CARİ AÇIKSIZ KALKINMA YOLUYLA ENFLASYONU DÜŞÜRME

Perşembe günkü yazı “cari açıkla/dış borçla” büyüme ile ilgili değildi. Türkiye ekonomisi son 70 yıldır, dış borç sayesinde (veya dış borca rağmen) büyümüştür. Ama 70 yıldır enflasyonu kalıcı olarak düşürememiştir. Konu budur. Beni eleştiren dostlarımdan biri “Futbol kulüplerimiz de uzun yıllardır borç içindedir, ama yola devam ediyorlar”  diyor.
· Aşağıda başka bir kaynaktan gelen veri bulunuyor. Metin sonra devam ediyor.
import Summits.AtomisticToContinuum.Crystallization.Theorems.HullExactificationCascadeRobustBarlowTemplateDevelopTransfer
import Summits.AtomisticToContinuum.Crystallization.Theorems.PalmUnimodularRigidityShellsToBarlowChartTransportSteps1

/-!
# Line `registered` (crux `RobustBarlowTemplate`, stmt-AtomisticToContinuum-12088): the four in-layer transports `I, J, I⁻¹, J⁻¹` and the vertical transport `V` of frames read in scale-relative integer charts (specifications, inverse identities, apexes) (part 1/7)

Helper lemmas for `develop_transport` (the geometric half of the development): frames
`⟨x, t₁, t₂, U⟩` read in the scale-relative integer charts `IsZChart` of an everywhere-good
configuration, their transports and the coherence of the resulting development `frameAt`.  The
only metric inputs are the chart transfer lemma `develop_transfer` and `bond_nb_iff`; everything
else is label combinatorics in `ℤ³` (pattern facts `TransportPatterns*` of the sibling crux 9227,
imported verbatim).  All `[folklore]` (HalesDSP2012 §1.3 for the two kissing patterns).

This file is a PORT of `PalmUnimodularRigidityShellsToBarlowChartTransportSteps1.lean` (closed
sibling crux `ShellsToBarlowChart`, stmt-9227) to the vocabulary of this crux, with ONE change:
the bond relation is no longer the fixed window `0 < dist x y ∧ dist x y ≤ 28/25` but the
SCALE-RELATIVE shell relation `y ∈ shell S x` (`…RobustBarlowTemplateDefs`), and the charts are the
five-argument `IsZChart S x P A nbr` of `…RobustBarlowTemplateTransportDefs` (no scale argument).
The frame operations `ZFrame, zlab, capWith, capOpp, capWithAny, Istep, IinvStep, Jstep, JinvStep,
apexOf, lowerParity, lowerCap, Vstep, VinvStep, zIter, frameAt` are those of
`…ShellsToBarlowChartTransportOpsDefs` (chart-agnostic, imported, not copied), the pattern facts
are `…ShellsToBarlowChartTransportPatterns1–14` and the two chart-agnostic rewriting lemmas
`mem_hexLabels_iff`, `mem_lowerCap_iff` are those of `…ShellsToBarlowChartTransportSteps1` (all
three imported through the latter; the gate forbids restating landed declarations).

## Port notes (rules followed here and by the later parts `Steps2–7, Lower, Vinv, Attach, Comm,
VComm, LayerZero, Global*`)

* standing hypothesis `hch : ∀ z ∈ S, IsZChart S z (Pc z) (Ac z) (nb z)` (the scale family `ac`
  of 9227 is gone, also from the `variable` line); conjunct paths `.1` pattern / `.2.1` `BijOn` /
  `.2.2.1` estimate / `.2.2.2` links (9227: `.1 / .2.2.2.1 / .2.2.2.2.1 / .2.2.2.2.2`);
* a bond `0 < dist a b ∧ dist a b ≤ 28/25` (hypothesis, conclusion or set-builder) becomes
  `b ∈ shell S a` (resp. the set `shell S a`); signatures are kept PARALLEL to the source, in
  particular the now-redundant memberships `(hy : y ∈ S)` next to `(hxy : y ∈ shell S x)` are KEPT
  (so call sites port verbatim; `hxy.1` would do);
* the shell relation is not symmetric for free: `bond_symm h` (9227) becomes an appeal
  `hsy a ha b h` to the NEW standing hypothesis
  `hsy : ∀ x ∈ S, ∀ y ∈ shell S x, x ∈ shell S y`, threaded right after `hch` through every lemma
  whose proof needs symmetry (here: `transfer_nb_nb`, `transfer_nb_centre`, `transfer_nb_target`,
  `sqNormInt_zlab_centre`, `hcp_of_mirror_pair`; pass it at the call sites);
* `scales_tied` lines are deleted and `sqNormInt_transfer hx hy htie.1 htie.2 hz hz' hu hu'`
  becomes `zchart_transfer hx hy hyx hxy hz hz' hu hu'` (`hyx : y ∈ shell S x`,
  `hxy : x ∈ shell S y`), a thin implicit-argument wrapper of the landed `develop_transfer`;
* `(hch x hx).sqNormInt_eq ht` (9227 `IsZChart.sqNormInt_eq`) becomes
  `zchart_sqNormInt_eq (hch x hx) ht`;
* theorem names are those of the source (different namespace): inside this namespace OUR
  declaration shadows the 9227 one of the same name (Lean resolves through the current namespace
  before the `open`ed ones), and the `open … hiding …` line below moreover hides the 9227 chart
  vocabulary `IsZChart TransportSystem scales_tied sqNormInt_transfer bond_symm` and the 9227
  versions of the lemmas of this file — COPY that `open` line into every later part;
* `mem_hexLabels_iff`, `mem_lowerCap_iff` are NOT re-proved (used from 9227 `TransportSteps1`).
-/

noncomputable section

namespace Summit.AtomisticToContinuum.Crystallization.Theorems.HullExactificationCascadeRobustBarlowTemplate

open Literature.Geometry.DiscreteGeometry Literature.MathematicalPhysics.StatisticalMechanics
open Summit.AtomisticToContinuum.Crystallization.Theorems.PalmUnimodularRigidityShellsToBarlowChart hiding
  IsZChart TransportSystem scales_tied sqNormInt_transfer bond_symm nb_mem zlab_spec zlab_nb bond_nb_iff
  pattern_cases transfer_nb_nb transfer_nb_centre transfer_nb_target sqNormInt_zlab_centre hcp_of_mirror_pair

variable {S : Set (EuclideanSpace ℝ (Fin 3))} {Pc : (EuclideanSpace ℝ (Fin 3)) → Finset (Fin 3 → ℤ)}
  {Ac : (EuclideanSpace ℝ (Fin 3)) → ((EuclideanSpace ℝ (Fin 3)) →ₗᵢ[ℝ] (EuclideanSpace ℝ (Fin 3)))}
  {nb : (EuclideanSpace ℝ (Fin 3)) → (Fin 3 → ℤ) → (EuclideanSpace ℝ (Fin 3))}

/-! ## Chart API (local versions of the 9227 `IsZChart.*` lemmas) -/

/-- Labels of a scale-relative integer chart have squared norm `18` (9227:
`IsZChart.sqNormInt_eq`). [folklore] -/
theorem zchart_sqNormInt_eq {x : EuclideanSpace ℝ (Fin 3)} {P : Finset (Fin 3 → ℤ)}
    {A : (EuclideanSpace ℝ (Fin 3)) →ₗᵢ[ℝ] (EuclideanSpace ℝ (Fin 3))}
    {nbr : (Fin 3 → ℤ) → EuclideanSpace ℝ (Fin 3)} (h : IsZChart S x P A nbr) {t : Fin 3 → ℤ}
    (ht : t ∈ P) : sqNormInt t = 18 := by
  rcases h.1 with rfl | rfl
  · exact sqNormInt_of_mem_fcc3Int t ht
  · exact sqNormInt_of_mem_hcpInt t ht

/-- **The chart transfer lemma** (the landed `develop_transfer`, implicit-argument form; 9227:
`sqNormInt_transfer`): for two mutually shell-adjacent charted sites `x, y` and two points each of
which is `x` (label `0`) or a labelled shell point of `x`, AND `y` or a labelled shell point of
`y`, the squared label distance read at `y` is the one read at `x`. [folklore] -/
theorem zchart_transfer {x y : EuclideanSpace ℝ (Fin 3)} {P Py : Finset (Fin 3 → ℤ)}
    {A Ay : (EuclideanSpace ℝ (Fin 3)) →ₗᵢ[ℝ] (EuclideanSpace ℝ (Fin 3))}
    {nbr ny : (Fin 3 → ℤ) → EuclideanSpace ℝ (Fin 3)} (hx : IsZChart S x P A nbr)
    (hy : IsZChart S y Py Ay ny) (hyx : y ∈ shell S x) (hxy : x ∈ shell S y)
    {z z' : EuclideanSpace ℝ (Fin 3)} {t t' u u' : Fin 3 → ℤ}
    (hz : (t = 0 ∧ z = x) ∨ (t ∈ P ∧ z = nbr t)) (hz' : (t' = 0 ∧ z' = x) ∨ (t' ∈ P ∧ z' = nbr t'))
    (hu : (u = 0 ∧ z = y) ∨ (u ∈ Py ∧ z = ny u)) (hu' : (u' = 0 ∧ z' = y) ∨ (u' ∈ Py ∧ z' = ny u')) :
    sqNormInt (u - u') = sqNormInt (t - t') :=
  develop_transfer S x y P Py A Ay nbr ny hx hy hyx hxy z z' t t' u u' hz hz' hu hu'

/-- A labelled neighbour is a site of `S` in the shell of the centre. [folklore] -/
theorem nb_mem (hch : ∀ z ∈ S, IsZChart S z (Pc z) (Ac z) (nb z)) {x : (EuclideanSpace ℝ (Fin 3))} (hx : x ∈ S)
    {t : Fin 3 → ℤ} (ht : t ∈ Pc x) : nb x t ∈ S ∧ nb x t ∈ shell S x :=
  ⟨((hch x hx).2.1.mapsTo ht).1, (hch x hx).2.1.mapsTo ht⟩

/-- The inverse labelling of a shell point is a label and labels it. [folklore] -/
theorem zlab_spec (hch : ∀ z ∈ S, IsZChart S z (Pc z) (Ac z) (nb z)) {y z : (EuclideanSpace ℝ (Fin 3))} (hy : y ∈ S)
    (hz : z ∈ S) (hb : z ∈ shell S y) :
    zlab Pc nb y z ∈ Pc y ∧ nb y (zlab Pc nb y z) = z := by
  have hbij := (hch y hy).2.1
  have hmem : z ∈ shell S y := ⟨hz, hb.2⟩
  obtain ⟨t, ht, htz⟩ := hbij.surjOn hmem
  have hex : ∃ t ∈ (↑(Pc y) : Set (Fin 3 → ℤ)), nb y t = z := ⟨t, ht, htz⟩
  exact ⟨Function.invFunOn_mem hex, Function.invFunOn_eq hex⟩

/-- The inverse labelling inverts the labelling on labels. [folklore] -/
theorem zlab_nb (hch : ∀ z ∈ S, IsZChart S z (Pc z) (Ac z) (nb z)) {y : (EuclideanSpace ℝ (Fin 3))} (hy : y ∈ S)
    {t : Fin 3 → ℤ} (ht : t ∈ Pc y) : zlab Pc nb y (nb y t) = t :=
  (hch y hy).2.1.invOn_invFunOn.1 ht

/-- Shell-adjacencies among labelled neighbours are the label pairs at squared distance `18`.
[folklore] -/
theorem bond_nb_iff (hch : ∀ z ∈ S, IsZChart S z (Pc z) (Ac z) (nb z)) {x : (EuclideanSpace ℝ (Fin 3))} (hx : x ∈ S)
    {t t' : Fin 3 → ℤ} (ht : t ∈ Pc x) (ht' : t' ∈ Pc x) :
    nb x t' ∈ shell S (nb x t) ↔ sqNormInt (t - t') = 18 :=
  (hch x hx).2.2.2 t ht t' ht'

/-- The pattern of a chart is FCC or HCP. [folklore] -/
theorem pattern_cases (hch : ∀ z ∈ S, IsZChart S z (Pc z) (Ac z) (nb z)) {x : (EuclideanSpace ℝ (Fin 3))} (hx : x ∈ S) :
    Pc x = fcc3Int ∨ Pc x = hcpInt := (hch x hx).1

/-- **Transfer for two labelled neighbours of `x`** that are also shell points of the shell point
`y` of `x`: their squared label distance at `y` is the one at `x`. [folklore] -/
theorem transfer_nb_nb (hch : ∀ z ∈ S, IsZChart S z (Pc z) (Ac z) (nb z))
    (hsy : ∀ x ∈ S, ∀ y ∈ shell S x, x ∈ shell S y) {x y : (EuclideanSpace ℝ (Fin 3))}
    (hx : x ∈ S) (hy : y ∈ S) (hxy : y ∈ shell S x)
    {t t' : Fin 3 → ℤ} (ht : t ∈ Pc x) (ht' : t' ∈ Pc x)
    (hzt : nb x t ∈ shell S y) (hzt' : nb x t' ∈ shell S y) :
    sqNormInt (zlab Pc nb y (nb x t) - zlab Pc nb y (nb x t')) = sqNormInt (t - t') := by
  have h1 := zlab_spec hch hy (nb_mem hch hx ht).1 hzt
  have h2 := zlab_spec hch hy (nb_mem hch hx ht').1 hzt'
  exact zchart_transfer (hch x hx) (hch y hy) hxy (hsy x hx y hxy) (Or.inr ⟨ht, rfl⟩) (Or.inr ⟨ht', rfl⟩)
    (Or.inr ⟨h1.1, h1.2.symm⟩) (Or.inr ⟨h2.1, h2.2.symm⟩)

/-- **Transfer for a labelled neighbour of `x` and `x` itself**, read at the shell point `y`:
`D(label of z, label of x) = sqNormInt t`. [folklore] -/
theorem transfer_nb_centre (hch : ∀ z ∈ S, IsZChart S z (Pc z) (Ac z) (nb z))
    (hsy : ∀ x ∈ S, ∀ y ∈ shell S x, x ∈ shell S y) {x y : (EuclideanSpace ℝ (Fin 3))}
    (hx : x ∈ S) (hy : y ∈ S) (hxy : y ∈ shell S x)
    {t : Fin 3 → ℤ} (ht : t ∈ Pc x) (hzt : nb x t ∈ shell S y) :
    sqNormInt (zlab Pc nb y (nb x t) - zlab Pc nb y x) = sqNormInt t := by
  have hyx : x ∈ shell S y := hsy x hx y hxy
  have h1 := zlab_spec hch hy (nb_mem hch hx ht).1 hzt
  have h2 := zlab_spec hch hy hx hyx
  have := zchart_transfer (hch x hx) (hch y hy) hxy hyx (Or.inr ⟨ht, rfl⟩) (Or.inl ⟨rfl, rfl⟩)
    (Or.inr ⟨h1.1, h1.2.symm⟩) (Or.inr ⟨h2.1, h2.2.symm⟩)
  rw [this, sub_zero]

/-- **Transfer for a labelled neighbour of `x` and `y` itself** (`y = nb x t₀`): the label of
`nb x t` at `y` has `sqNormInt = sqNormInt (t − t₀)`. [folklore] -/
theorem transfer_nb_target (hch : ∀ z ∈ S, IsZChart S z (Pc z) (Ac z) (nb z))
    (hsy : ∀ x ∈ S, ∀ y ∈ shell S x, x ∈ shell S y) {x : (EuclideanSpace ℝ (Fin 3))}
    (hx : x ∈ S) {t₀ t : Fin 3 → ℤ} (ht₀ : t₀ ∈ Pc x) (ht : t ∈ Pc x)
    (hzt : nb x t ∈ shell S (nb x t₀)) :
    sqNormInt (zlab Pc nb (nb x t₀) (nb x t)) = sqNormInt (t - t₀) := by
  have hy := nb_mem hch hx ht₀
  have hyx : x ∈ shell S (nb x t₀) := hsy x hx _ hy.2
  have h1 := zlab_spec hch hy.1 (nb_mem hch hx ht).1 hzt
  have := zchart_transfer (hch x hx) (hch _ hy.1) hy.2 hyx (Or.inr ⟨ht, rfl⟩) (Or.inr ⟨ht₀, rfl⟩)
    (Or.inr ⟨h1.1, h1.2.symm⟩) (Or.inl ⟨rfl, rfl⟩)
  rw [sub_zero] at this
  exact this

/-- The label of the centre `x` at a labelled neighbour `y = nb x t₀` has squared norm `18`.
[folklore] -/
theorem sqNormInt_zlab_centre (hch : ∀ z ∈ S, IsZChart S z (Pc z) (Ac z) (nb z))
    (hsy : ∀ x ∈ S, ∀ y ∈ shell S x, x ∈ shell S y) {x : (EuclideanSpace ℝ (Fin 3))}
    (hx : x ∈ S) {t₀ : Fin 3 → ℤ} (ht₀ : t₀ ∈ Pc x) :
    sqNormInt (zlab Pc nb (nb x t₀) x) = 18 := by
  have hy := nb_mem hch hx ht₀
  have h := zlab_spec hch hy.1 hx (hsy x hx _ hy.2)
  exact zchart_sqNormInt_eq (hch _ hy.1) h.1


/-! ## The in-layer steps -/

/-- **The mirror-pair argument** (regime B): if the source pattern of a valid frame is HCP then,
at the neighbour `y = nb x t` for a hexagon label `t`, the labels of `x` and of any common
neighbour touching the transported upper AND lower cap images are equatorial, and `y` is HCP.
Stated for the data actually used: two common neighbours `u = nb x cu`, `l = nb x cl` of `x, y`
with `sqNormInt (cu − cl) = 48` force `Pc y = hcpInt`, and a label at `y` touching both of
their labels is equatorial. [folklore] -/
theorem hcp_of_mirror_pair (hch : ∀ z ∈ S, IsZChart S z (Pc z) (Ac z) (nb z))
    (hsy : ∀ x ∈ S, ∀ y ∈ shell S x, x ∈ shell S y) {x : (EuclideanSpace ℝ (Fin 3))}
    (hx : x ∈ S) {t cu cl : Fin 3 → ℤ} (ht : t ∈ Pc x) (hcu : cu ∈ Pc x) (hcl : cl ∈ Pc x)
    (h48 : sqNormInt (cu - cl) = 48)
    (hbu : nb x cu ∈ shell S (nb x t)) (hbl : nb x cl ∈ shell S (nb x t)) :
    Pc (nb x t) = hcpInt ∧
      ∀ q ∈ Pc (nb x t), sqNormInt (q - zlab Pc nb (nb x t) (nb x cu)) = 18 →
        sqNormInt (q - zlab Pc nb (nb x t) (nb x cl)) = 18 → -q ∈ Pc (nb x t) := by
  have hy := nb_mem hch hx ht
  have hμ := zlab_spec hch hy.1 (nb_mem hch hx hcu).1 hbu
  have hlam := zlab_spec hch hy.1 (nb_mem hch hx hcl).1 hbl
  have D : sqNormInt (zlab Pc nb (nb x t) (nb x cu) - zlab Pc nb (nb x t) (nb x cl)) = 48 := by
    rw [transfer_nb_nb hch hsy hx hy.1 hy.2 hcu hcl hbu hbl, h48]
  have hPy : Pc (nb x t) = hcpInt := by
    rcases pattern_cases hch hy.1 with h | h
    · exfalso
      rw [h] at hμ hlam
      exact sqNormInt_sub_ne_48_of_fcc3Int _ hμ.1 _ hlam.1 D
    · exact h
  refine ⟨hPy, fun q hq h1 h2 => ?_⟩
  rw [hPy] at hq hμ hlam ⊢
  exact neg_mem_of_mirror_pair q hq _ hμ.1 _ hlam.1 h1 h2 D

/-! ## Anchor -/

/-- Anchor (registered sub-goal of stmt-AtomisticToContinuum-12088): in a charted configuration
the pattern of every chart is FCC or HCP. [folklore] -/
theorem transportSteps1_anchor : ∀ (S : Set (EuclideanSpace ℝ (Fin 3))) (Pc : EuclideanSpace ℝ (Fin 3) → Finset (Fin 3 → ℤ)) (Ac : EuclideanSpace ℝ (Fin 3) → (EuclideanSpace ℝ (Fin 3) →ₗᵢ[ℝ] EuclideanSpace ℝ (Fin 3))) (nb : EuclideanSpace ℝ (Fin 3) → (Fin 3 → ℤ) → EuclideanSpace ℝ (Fin 3)), (∀ z ∈ S, IsZChart S z (Pc z) (Ac z) (nb z)) → ∀ x ∈ S, Pc x = fcc3Int ∨ Pc x = hcpInt :=
  fun _ _ _ _ hch _ hx => pattern_cases hch hx

end Summit.AtomisticToContinuum.Crystallization.Theorems.HullExactificationCascadeRobustBarlowTemplate

end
Yani madem ki;  Türkiye  70 yıldır dış borçla yaşamıştır; bir 70 yıl daha dış borcunu büyüterek yoluna devam eder demeye getiriyor. Dış  kreditörler, eski borçlarımızı döndürmek için bize yeniden borç vermeye mecburdur, diye ekliyor. Türkiye’ye yön veren “iktisat düsturu” bundan daha iyi anlatılamazdı. Zaten ben de “cari açıksız büyüme modeline” geçmeden “enflasyon kalıcı olarak indirilemez” tezini savunurken, karşı tezin ne kadar yaygın olduğunu söylemiştim. Ben, sadece enflasyonun niçin kalıcı olarak düşürülemediğini anlatmak istemiştim.

Son söz: Dış borçsuz yapamam diyen, enflasyona katlanır.